I like to think of Functional Programming as another level of abstraction that pulls code further away from the physical machine, much like how automatic memory management once hid raw memory addresses from the developer. To me, Functional Programming is a guide for building applications without the need for manual memory assignments.
It is all about Immutability
What is the problem with memory assignment, or more specifically, mutable data?
In a world where software runs in parallel, shared mutable states are a massive problem. Countless solutions have been built to address this, but they usually involve synchronization, locks, and waiting – all of which lead to performance and scalability bottlenecks.
Another way to solve the problem is to avoid it entirely by writing software without shared mutable states. This means using exclusively immutable data structures. In this context, a paradigm that thrives on immutability becomes very attractive. Functional Programming fits this role perfectly; it acts as a discipline that abstracts software away from the constant need for memory assignments.
Be Functional
The core principle of Functional Programming is transformation: a function takes an input, applies a logic, and returns an output. This approach has the same expressive power as imperative code but offers tools and patterns that guide developers to work within this different paradigm.
Let’s compare an imperative example of finding the maximum value in a list with a functional version:
Imperative Approach:
List<Integer> list = Arrays.asList(3, 6, 5);int max = Integer.MIN_VALUE;for (int value : list) { if (value > max) max = value;}
In this example, the imperative code uses a max variable to store and update the result.
Functional Approach:
int calculateMax(List<Integer> list, int max) { if (list.isEmpty()) return max; else { int head = list.get(0); List<Integer> tail = list.subList(1, list.size() - 1); int newMax = head > max ? head : max; return calculateMax(tail, newMax); }}List<Integer> list = Arrays.asList(3, 6, 5);calculateMax(list, Integer.MIN_VALUE);
While the imperative version relies on re-assignment, the functional version relies on passing the state through parameters. Concepts like pipelines, higher-order functions, and composition simply make this data transformation more efficient and easier to manage.
Be Pure
An entire application can be viewed as a single, massive function. Since a thousand-line function is obviously bad practice, we modularize: functions are composed to create larger transformations. Simply put, composition is using the output of one function as the input for the next.

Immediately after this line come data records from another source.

import Summits.NavierStokesRegularity.NavierStokesRegularity.Theorems.ScenarioCensusRowF1IntStretchKill
import Summits.NavierStokesRegularity.NavierStokesRegularity.Theorems.ScenarioCensusRowF1FrozenTop
import HarnessLib

/-!
# LINE «integrated-stretch» port, part 5/5: §8 the BUDGET rows — `budgetOf`, `Row_F1ipb` / `rowF1ipb_holds`, `DivergentExcess` / `divergentExcess_holds`,
# `rowF1ip_of_rowF1ipb`; census KEYS `Row_F1ip` / `Row_F1ipb` + `_excluded`, floors

Re-homed for the scenario census (typer seat ns-census-typer-1 g8; the cells F1ip / F1ipb and the floors DP / DX are MEMBERS OF RECORD «DECIDED IN KERNEL IN FILES» of
row F1 since census v1.76 (critic idea-crit-3 g7 PASS — no price 01:59:32Z; ref ns-census-ref g10 PRE-CHECK ✓ §15.8–10; lead-presearch label); this port makes them
TREE-decided): VERBATIM PORT of ns-idea-3 LINE 23 «integrated-stretch», `pub/ideators/ns-idea-3/lines/integrated-stretch/line-integrated-stretch.lean` sha16
1cd526fed4663244 (1567 l., lean check rc 0, 0 sorry), split for the 400-line rule into `ScenarioCensusRowF1IntStretch` (§1–§2) → `…IntStretchZoom` (§3–§5a) →
`…IntStretchTransfer` (§5b) → `…IntStretchKill` (§6–§7) → `…IntStretchBudget` (§8 + census KEYS).  Lean text VERBATIM in namespace
`…Theorems.ScenarioCensus.IntegratedStretch` (the line's `…Cruxes.ScenarioCensusRowF1.IntegratedStretchLine` re-homed); port edits: the bracket lines `section
IntegralTransfer` / `end IntegralTransfer` dropped (no `variable`s; the section spans two parts), `@[conjecture]` on the residual `IpSlack` (≡ `ScenarioCensus.Row_F1`,
OPEN), four one-line docstrings added (gate lint); lemmas the line shares VERBATIM with the landed inviscid-top / frozen-top / columnar-top / stretched-top ports are
taken BY NAME (listed below).  Statements untouched.

No census VALUE is moved here (row F1 stays OPEN-WITH-LINE; the members become TREE-decided by name); NS regularity is NOT proved; `Row_F1` is untouched
(zero movement, `ipSlack_iff_rowF1`); no summit statement is proved by this file. Lemmas that restate already-landed tree declarations are taken BY NAME (gate lint `dedup.landed`): `fderiv_smul_stPull_apply` = `InviscidTop.fderiv_smul_stPull_apply`, `fderiv_smul_stPull` = `InviscidTop.fderiv_smul_stPull`, `fderiv_fderiv_smul_stPull` = `InviscidTop.fderiv_fderiv_smul_stPull`, `tendsto_clm_of_tendsto_apply` = `InviscidTop.tendsto_clm_of_tendsto_apply`, `tendsto_fderiv_fderiv_apply_of_bound` = `InviscidTop.tendsto_fderiv_fderiv_apply_of_bound`, `tendsto_fderiv_fderiv_of_bound` = `InviscidTop.tendsto_fderiv_fderiv_of_bound`, `tendsto_fderiv_fderiv_of_typeI_seq_Ioo` = `InviscidTop.tendsto_fderiv_fderiv_of_typeI_seq_Ioo`, `sing_of_not_bounded` = `InviscidTop.sing_of_not_bounded`, `convect_curl_self` = `FrozenTop.convect_curl_self`, `fderiv3_smul_stPull` = `FrozenTop.fderiv3_smul_stPull`, `tendsto_fderiv3_of_typeI_seq_Ioo` = `FrozenTop.tendsto_fderiv3_of_typeI_seq_Ioo`, `radius_eq` = `FrozenTop.radius_eq`, `jointCond_everywhere₆` = `FrozenTop.jointCond_everywhere₄`, `tendsto_physicalTime` = `ColumnarTop.tendsto_physicalTime`, `eventually_fast` = `ColumnarTop.eventually_fast`, `sqrt_timeLag` = `StretchedTop.sqrt_timeLag`, `forall_of_forall_ne_zero` = `StretchedTop.forall_of_forall_ne_zero`, `cert_ineq_of_stretching` = `StretchedTop.cert_ineq_of_stretching`, `typeI_ancient_eq_zero_of_subcriticalStretching` = `StretchedTop.typeI_ancient_eq_zero_of_subcriticalStretching`, `exists_singularZoom_package₃` = `FrozenTop.exists_singularZoom_package₃`, `lapD_eq_zero_of_eq_zero` = `FrozenTop.lapD_eq_zero_of_eq_zero`.
-/

-- the summit and its single problem share the name `NavierStokesRegularity` (D-0017 nested layout)
set_option linter.dupNamespace false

int f(double input) { ... }String g(int input) { ... }String output = g(f(1.2));
Pure functions are functions with no side effects. This means every observable effect is contained within the output. When you compose functions, the output defines the “interface” between them. If a function throws an unhandled exception, it breaks that interface and falls out of the transformation flow.
Be Typed
A typed language helps define a function’s signature. The more precise the type, the safer the composition. The type system acts as the contract between functions, allowing the compiler to handle a significant portion of the software validation for you.